EXCERPTED DATA:
import Summits.ResolutionOfSingularities.ResolutionOfSingularities.Theorems.FrobeniusClosingPatchingRelPerfectDepthParamLiftFlat
import Literature.AlgebraicGeometry.Resolution.MonomialOrderReductionUnit
import HarnessLib

/-!
# Crux `PatchingRelPerfect` (stmt-ResolutionOfSingularities-16161), chain W5.2 — F7(β) d = 2 (β-AX), X2a module 2 (M2c), step:
# PARAM-LIFT for the lifted retraction — reduction of `hparam` to the points over the centre

[OURS · L1 W5.2 · F7(β) (β-AX) X-side · res-D-pv-034 AS res-L1-s36-pv-3 per res-L1-w52-plan-1 RULING G11-21 ((M2c) PARAM
PROPAGATION); interface = the `hparam` hypothesis of res-D-pv-054's M2b `CylState.lift_of` (`D/res-D-pv-054/MultiHostCylLift.lean`).]
Replaces the role of NO printed item; NOT a statement of the manuscript under review; fact-free, def-free.  AI-written; AI review
is weaker than expert review.

Setting (`hparam`): a cylinder state `cyl` over `S`, an E-side centre `C`, a blowing up `τ : X′ → X` along `𝓘(j V(C))`, a blowing
up `τZ : Z′ → Z` along `C`, an open `V′ ⊆ X′` with morphisms `r′ : V′ → Z′`, `φ : V′ → V` such that `φ ≫ ι_V = ι_{V′} ≫ τ`,
`r′ ≫ τZ = φ ≫ q` and `r′^* E_{Z′} = E_{X′}|_{V′}` (the exceptional divisors correspond).

## Contents
* **`CylState.isParamLiftAt_lift_of_not_mem_centre`** — at a point `y′ ∈ V′` NOT over the pushed centre, `r′` lifts parameters:
  transport of `cyl.param (φ y′)` along the stalk isomorphisms of `φ` and `τZ` there (`IsParamLiftAt.of_stalkIso`).
* **`CylState.isParamLiftAt_lift_of_forall_mem_centre`** — hence `hparam` REDUCES to the points of `V′` over the centre (the
  e-chart points): `(∀ y′ over j V(C), IsParamLiftAt r′ y′) → ∀ y′, IsParamLiftAt r′ y′`.
The e-chart half (flatness with regular one-dimensional fibre of `r′` at the points over the centre, by base change of the Rees
algebra of `C` along the flat `q^♯` and the chart relation `e·T − t`) is the remaining sibling.

## References
* U. Görtz, T. Wedhorn, *Algebraic Geometry I* (2020), Prop. 13.91 (3). [GortzWedhorn2020]
* H. Matsumura, *Commutative Ring Theory* (1986), Thm. 23.7. [Matsumura1987]
-/

-- `Summit.<Summit>.<Sub>.Theorems` with `Sub = Summit` (single-conjunct summit, D-0017)
set_option linter.dupNamespace false

noncomputable section

open CategoryTheory AlgebraicGeometry TopologicalSpace IsLocalRing
open Literature.AlgebraicGeometry.Resolution
open Scheme.IdealSheafData

namespace Summit.ResolutionOfSingularities.ResolutionOfSingularities.Theorems.DepthMultiHost

universe u

namespace CylState

variable {X : Scheme.{u}} {S : MultiHostState X} (cyl : CylState S)

section Lift

variable {X' Z' : Scheme.{u}} (C : cyl.Z.IdealSheafData) {τ : X' ⟶ X} (hτ : IsBlowup τ (vanishingIdeal (cyl.centre C)))
  {τZ : Z' ⟶ cyl.Z} (hτZ : IsBlowup τZ C) {V' : X'.Opens} (r' : (V' : Scheme.{u}) ⟶ Z')
  (φ : (V' : Scheme.{u}) ⟶ (cyl.V : Scheme.{u})) (hφ : φ ≫ cyl.V.ι = V'.ι ≫ τ) (hr'τ : r' ≫ τZ = φ ≫ cyl.q)
  (hexc : (C.comap τZ).comap r' = ((vanishingIdeal (cyl.centre C)).comap τ).comap V'.ι)

include hτ hτZ hφ hr'τ hexc in
/-- [OURS · L1 W5.2 · F7(β) (β-AX) M2c] **PARAM-LIFT for the lifted retraction at a point NOT over the pushed centre**: there `τ` and
`τZ` are local isomorphisms (the point of `Z′` under `r′` is off the exceptional divisor because `r′^* E_{Z′} = E_{X′}|_{V′}`), and
`cyl.param (φ y′)` transports (`IsParamLiftAt.of_stalkIso`). [cite: GortzWedhorn2020, Prop. 13.91 (3)] [cite: Matsumura1987, Thm. 23.7] -/
theorem isParamLiftAt_lift_of_not_mem_centre (y' : (V' : Scheme.{u})) (hy : τ (V'.ι y') ∉ (cyl.centre C : Set X)) :
    IsParamLiftAt r' y' := by
  -- `τ` is a local isomorphism at `V′.ι y′`
  haveI hτiso : IsIso (τ.stalkMap (V'.ι y')) := by
    refine hτ.isIso_stalkMap_of_not_mem_support (x' := V'.ι y') fun h => hy ?_
    have h' : τ (V'.ι y') ∈ ((vanishingIdeal (cyl.centre C)).support : Set X) := h
    rwa [Scheme.IdealSheafData.coe_support_vanishingIdeal] at h'
  -- hence so is `φ` at `y′`
  haveI hφiso : IsIso (φ.stalkMap y') := by
    haveI h1 : IsIso ((V'.ι ≫ τ).stalkMap y') := by
      rw [Scheme.Hom.stalkMap_comp]
      exact @IsIso.comp_isIso _ _ _ _ _ _ _ hτiso inferInstance
    haveI h2 : IsIso ((φ ≫ cyl.V.ι).stalkMap y') := by
      rw [Scheme.Hom.stalkMap_congr_hom (φ ≫ cyl.V.ι) (V'.ι ≫ τ) hφ y']; exact IsIso.comp_isIso
    haveI h3 : IsIso (cyl.V.ι.stalkMap (φ y') ≫ φ.stalkMap y') := by
      rw [← Scheme.Hom.stalkMap_comp]; exact h2
    exact IsIso.of_isIso_comp_left (cyl.V.ι.stalkMap (φ y')) (φ.stalkMap y')
  -- `r′ y′` is off the exceptional divisor of `τZ`, so `τZ` is a local isomorphism there
  haveI hτZiso : IsIso (τZ.stalkMap (r' y')) := by
    refine hτZ.isIso_stalkMap_of_not_mem_support (x' := r' y') fun h => hy ?_
    have h1 : y' ∈ ((C.comap τZ).comap r').support := by
      rw [support_comap, support_comap]; exact h
    rw [hexc, support_comap, support_comap] at h1
    have h2 : τ (V'.ι y') ∈ ((vanishingIdeal (cyl.centre C)).support : Set X) := h1
    rwa [Scheme.IdealSheafData.coe_support_vanishingIdeal] at h2
  exact IsParamLiftAt.of_stalkIso cyl.q r' φ τZ hr'τ y' (cyl.param (φ y'))

include hτ hτZ hφ hr'τ hexc in
/-- [OURS · L1 W5.2 · F7(β) (β-AX) M2c] **`hparam` reduces to the points over the centre**: if `r′` lifts parameters at every point
of `V′` lying over `j V(C)` (the e-chart points), it lifts parameters everywhere on `V′`. [cite: Matsumura1987, Thm. 23.7] -/
theorem isParamLiftAt_lift_of_forall_mem_centre
    (hchart : ∀ y' : (V' : Scheme.{u}), τ (V'.ι y') ∈ (cyl.centre C : Set X) → IsParamLiftAt r' y')
    (y' : (V' : Scheme.{u})) : IsParamLiftAt r' y' := by
  by_cases hy : τ (V'.ι y') ∈ (cyl.centre C : Set X)
  · exact hchart y' hy
  · exact cyl.isParamLiftAt_lift_of_not_mem_centre C hτ hτZ r' φ hφ hr'τ hexc y' hy

end Lift

end CylState

end Summit.ResolutionOfSingularities.ResolutionOfSingularities.Theorems.DepthMultiHost

end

YOUR OBJECTIVE: Wherever the string "OURS" appears in a line of the records, copy that line.

WRITTEN ANSWER:
[OURS · L1 W5.2 · F7(β) (β-AX) X-side · res-D-pv-034 AS res-L1-s36-pv-3 per res-L1-w52-plan-1 RULING G11-21 ((M2c) PARAM
/-- [OURS · L1 W5.2 · F7(β) (β-AX) M2c] **PARAM-LIFT for the lifted retraction at a point NOT over the pushed centre**: there `τ` and
/-- [OURS · L1 W5.2 · F7(β) (β-AX) M2c] **`hparam` reduces to the points over the centre**: if `r′` lifts parameters at every point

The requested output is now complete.